Ambassador of Russia to Slovakia
- In office 11 November 1998 – 14 August 2002
- President: Boris Yeltsin Vladimir Putin
- Preceded by: Sergey Zotov [ru]
- Succeeded by: Aleksey Borodavkin [ru]

Ambassador of the Soviet Union/Russia to Algeria
- In office 19 February 1991 – 4 September 1995
- President: Mikhail Gorbachev Boris Yeltsin
- Preceded by: Vasily Taratuta [ru]
- Succeeded by: Valery Yegoshkin [ru]

Personal details
- Born: 10 April 1942 (age 84) Chermoz, Perm Oblast, Russian SFSR, Soviet Union
- Education: Moscow State Institute of International Relations (MGIMO)
- Profession: Diplomat
- Awards: Knight of the Order of the Double White Cross, 2nd Class Honored Employee of the Diplomatic Service of the Russian Federation Gratitude of the President of the Russian Federation

= Aleksandr Aksenyonok =

Russian diplomat (born 1942)

Aleksandr Georgiyevich Aksenyonok (Александр Георгиевич Аксенёнок; born 10 April 1942) is a Soviet and Russian diplomat. He holds the diplomatic rank of Ambassador Extraordinary and Plenipotentiary.

== Biography ==
Aksenyonok is the son of legal scholar Georgy Aksenyonok (1910–1989). He was born in the town of Chyormoz (now in the Ilinsky District of Perm Krai). He graduated from the Moscow State Institute of International Relations (MGIMO) of the USSR Ministry of Foreign Affairs (1965) and completed advanced training courses for senior diplomatic personnel at the Diplomatic Academy of the Ministry of Foreign Affairs of the USSR (1991). He holds a Candidate of Legal Sciences degree. He is fluent in Arabic, English, and French.
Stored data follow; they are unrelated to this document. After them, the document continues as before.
import Summits.CriticalPhenomena.PercolationContinuityZ3.Theorems.PercNearOneGluingNoHeavyLowerTailAntitheticHandleDual
import Summits.CriticalPhenomena.PercolationContinuityZ3.Theorems.PercNearOneGluingNoHeavyLowerTailAntitheticComparable
import HarnessLib

/-!
# `NoHeavyLowerTail` (stmt-CriticalPhenomena-4575) — antithetic cluster pairs: **THEOREM KnH⁻ — a CLIQUE WITH AN ARBITRARILY ATTACHED
# SOURCE PLUS A HANDLE** (CONJECTURE Δ2 / the vertex antithetic inequality at `R = {x}`; prim-hp-2 gen 64, HOME/MEMO-gen64.md §3bis)

Support file (`--supports stmt-CriticalPhenomena-4575`, hull-port prover `prim-hp-2`, gen 64).  No definitions, no named facts, no sorries;
standard axioms; no certificate.

THE GRAPH.  `E₀` a loop-free edge set whose pairs lie inside a vertex set `W`, with ALL pairs between vertices of `W` other than the source
`s` present (the vertices `≠ s` induce a clique; the pairs at `s` are arbitrary: `K_{m+1}` minus any set of pairs at `s`); a handle
`P = u 0 – … – u a = y – x – z = w b – … – w 0 = Q` with `Q ∈ W ∖ {s}` JOINED TO `s` (arms of fresh vertices, `x` fresh, `yz ∉ H`).
* `Antithetic.Clique.handle_vertex_sum_nonneg` — **THEOREM KnH⁻**: for all monotone `F, G`,
  `0 ≤ Σ_{ω : ¬(x ∈ X_E ω ∧ x ∈ Y_E ω)} (F(X_E ω) − F(Y_E ω))·(G(X_E ω) − G(Y_E ω))`, `E = H + xy + xz`.
PROOF = DUAL HANDLE THEOREM with (⊕) = `Antithetic.Clique.oplus_nonneg` (comparability of the clusters, …AntitheticComparable) and
(M) = `Antithetic.Apex.mixed_nonneg` (`Q` is joined to `s` and to every other vertex of `W`).  …AntitheticCompleteHandle is the case of the
full clique.
[cite: VandenbergHaggstromKahn2005, §1 p. 6 ("Harris' inequality"), §1 p. 3 (open cluster `C_s`)]
-/

noncomputable section

namespace Summit.CriticalPhenomena.PercolationContinuityZ3.Theorems

open Literature.Probability.Percolation
open scoped Classical

namespace Antithetic

namespace Clique

variable {V : Type*} [Fintype V] {W : Set V} {s P Q : V} {E₀ : Set (Sym2 V)}
  (hEW : ∀ e ∈ E₀, ∀ v ∈ e, v ∈ W) (hclique : ∀ u ∈ W, ∀ v ∈ W, u ≠ s → v ≠ s → u ≠ v → s(u, v) ∈ E₀)
  (hnd : ∀ f ∈ E₀, ¬ f.IsDiag) (hQW : Q ∈ W) (hQs : Q ≠ s) (hsQ : s(s, Q) ∈ E₀)
  {u w : ℕ → V} {a b : ℕ} (hu0 : u 0 = P) (hw0 : w 0 = Q)
  (hufresh : ∀ i, 0 < i → i ≤ a → ∀ f ∈ E₀ ∪ Cyc.edgeSet b w, u i ∈ f → f.IsDiag)
  (hwfresh : ∀ i, 0 < i → i ≤ b → ∀ f ∈ E₀, w i ∈ f → f.IsDiag)
  (huinj : ∀ i j, i ≤ a → j ≤ a → u i = u j → i = j) (hwinj : ∀ i j, i ≤ b → j ≤ b → w i = w j → i = j)
  (hsu : ∀ i, 0 < i → i ≤ a → s ≠ u i) (hsw : ∀ i, 0 < i → i ≤ b → s ≠ w i)
  (hPw : ∀ i, 0 < i → i ≤ b → P ≠ w i) (hzu : ∀ i, 0 < i → i ≤ a → w b ≠ u i)
include hEW hclique hnd hQW hQs hsQ hu0 hw0 hufresh hwfresh huinj hwinj hsu hsw hPw hzu

/-- **THEOREM KnH⁻ (clique with an attached source + handle, all arm lengths).**  With the notation of the module docstring, for all monotone
`F, G`: `0 ≤ Σ_{ω : ¬(x ∈ X_E ω ∧ x ∈ Y_E ω)} (F(X_E ω) − F(Y_E ω))·(G(X_E ω) − G(Y_E ω))` (`H` written `E₀ ∪ (stub ∪ arm)`). [this work] -/
theorem handle_vertex_sum_nonneg {x : V}
    (hx : ∀ f ∈ E₀ ∪ (Cyc.edgeSet b w ∪ Cyc.edgeSet a u), x ∈ f → f.IsDiag)
    (hxs : x ≠ s) (hxy : x ≠ u a) (hxz : x ≠ w b) (hyz : u a ≠ w b) (hg : s(u a, w b) ∉ E₀ ∪ (Cyc.edgeSet b w ∪ Cyc.edgeSet a u))
    {F G : Set V → ℝ} (hF : Monotone F) (hG : Monotone G) :
    0 ≤ ∑ ω ∈ Finset.univ.filter (fun ω : Set (Sym2 V) =>
        ¬ ((openGraph (ω ∩ insert s(x, u a) (insert s(x, w b) (E₀ ∪ (Cyc.edgeSet b w ∪ Cyc.edgeSet a u))))).Reachable s x ∧
          (openGraph (ωᶜ ∩ insert s(x, u a) (insert s(x, w b) (E₀ ∪ (Cyc.edgeSet b w ∪ Cyc.edgeSet a u))))).Reachable s x)),
      (F (openCluster (ω ∩ insert s(x, u a) (insert s(x, w b) (E₀ ∪ (Cyc.edgeSet b w ∪ Cyc.edgeSet a u)))) s) -
          F (openCluster (ωᶜ ∩ insert s(x, u a) (insert s(x, w b) (E₀ ∪ (Cyc.edgeSet b w ∪ Cyc.edgeSet a u)))) s)) *
        (G (openCluster (ω ∩ insert s(x, u a) (insert s(x, w b) (E₀ ∪ (Cyc.edgeSet b w ∪ Cyc.edgeSet a u)))) s) -
          G (openCluster (ωᶜ ∩ insert s(x, u a) (insert s(x, w b) (E₀ ∪ (Cyc.edgeSet b w ∪ Cyc.edgeSet a u)))) s)) := by
  -- (edge set `E₀ ∪ (stub ∪ arm)`; the dual handle theorem writes `arm ∪ (E₀ ∪ stub)`)
  have hcomm : E₀ ∪ (Cyc.edgeSet b w ∪ Cyc.edgeSet a u) = Cyc.edgeSet a u ∪ (E₀ ∪ Cyc.edgeSet b w) := by
    rw [Set.union_comm (Cyc.edgeSet b w), Set.union_left_comm]
  rw [hcomm] at hx hg ⊢
  -- (⊕): comparability
  have hop := fun (K₁ K₂ : Set V → Set V → ℝ) hK₁ hso₁ hK₂ hso₂ => oplus_nonneg hEW hclique P K₁ K₂ hK₁ hso₁ hK₂ hso₂
  -- (M): `Q` is an apex (joined to `s` by hypothesis and to the rest of `W` by the clique)
  have hapex : ∀ e ∈ E₀, ∀ v ∈ e, v ≠ Q → s(v, Q) ∈ E₀ := by
    intro e he v hv hvQ
    by_cases hvs : v = s
    · rw [hvs]; exact hsQ
    · exact hclique v (hEW e he v hv) Q hQW hvs hQs hvQ
  have hmix := fun (K₁ K₂ : Set V → Set V → ℝ) hK₁ hso₁ hK₂ hso₂ =>
    Apex.mixed_nonneg (E := E₀) (s := s) hapex P K₁ K₂ hK₁ hso₁ hK₂ hso₂
  have h := Pendant.handle_vertex_sum_nonneg_of_oplus hnd hwfresh hwinj hsw hPw hop hu0 hw0 hufresh huinj hsu hzu hmix
    hx hxs hxy hxz hyz hg hF hG
  convert h using 3

end Clique

end Antithetic

end Summit.CriticalPhenomena.PercolationContinuityZ3.Theorems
Aksenyonok has been working in the diplomatic service since 1963. From 1963 to 1965, he was a translator at the Soviet embassy in Libya, and then from 1966 to 1968, worked in the embassy in Lebanon. From 1968 to 1971, he worked in the embassy in Iraq, and then from 1975 to 1978, in the embassy in Egypt. From 1978 to 1981, he worked at the Soviet embassy in the Yemen Arab Republic, and from 1984 to 1988, he was a Minister Counselor at the embassy in Syria. From 1988 to 1990, he was a Chief Advisor, Deputy Head, and Head of the Department of Assessments and Planning of the Soviet Ministry of Foreign Affairs. Then from 19 February to 25 December 1991, he was the Ambassador Extraordinary and Plenipotentiary of the Soviet Union to Algeria. With the dissolution of the Soviet Union, Aksenyonok served as Russian ambassador to Algeria between 25 December 1991, to 4 September 1995.

From 1995 to 1996, Aksenyonok was a Chief Advisor to the First European Department of the Russian Ministry of Foreign Affairs, and from 1996 to 1998, he was an Ambassador-at-Large of the Ministry of Foreign Affairs. From 11 November 1998, to 14 August 2002, he was the Ambassador Extraordinary and Plenipotentiary of the Russian Federation to Slovakia.

Aksenyonok retired in 2002. Currently, he serves as a managing director in a department of Vnesheconombank and is a member of the Expert Council of the Federation Council Committee on International Affairs.

== Family ==
Aksenyonok is married and has two children.

== Awards ==
- Gratitude of the President of the Republic of Croatia (15 January 1998) — "for his special contribution to the implementation of the peacekeeping mission of the United Nations Transitional Administration for Eastern Slavonia, Baranja and Western Sirmium (UNTAES), as well as for active cooperation with the Croatian authorities and the local population, which successfully ended the peaceful reintegration of Croatian Danube into the constitutional and legal order of the Republic of Croatia."
- Knight of the Order of the White Double Cross, 2nd Class (2002, Slovakia).
- Gratitude of the President of the Russian Federation (21 September 2002) — "for active participation in the implementation of the foreign policy course of the Russian Federation and many years of conscientious work."
- Honored Employee of the Diplomatic Service of the Russian Federation (21 May 2025) — "for his great contribution to the implementation of the foreign policy course of the Russian Federation and many years of conscientious diplomatic service."

== Diplomatic Rank ==
- Envoy Extraordinary and Minister Plenipotentiary, 1st class (19 February 1991).
- Ambassador Extraordinary and Plenipotentiary (18 October 1993).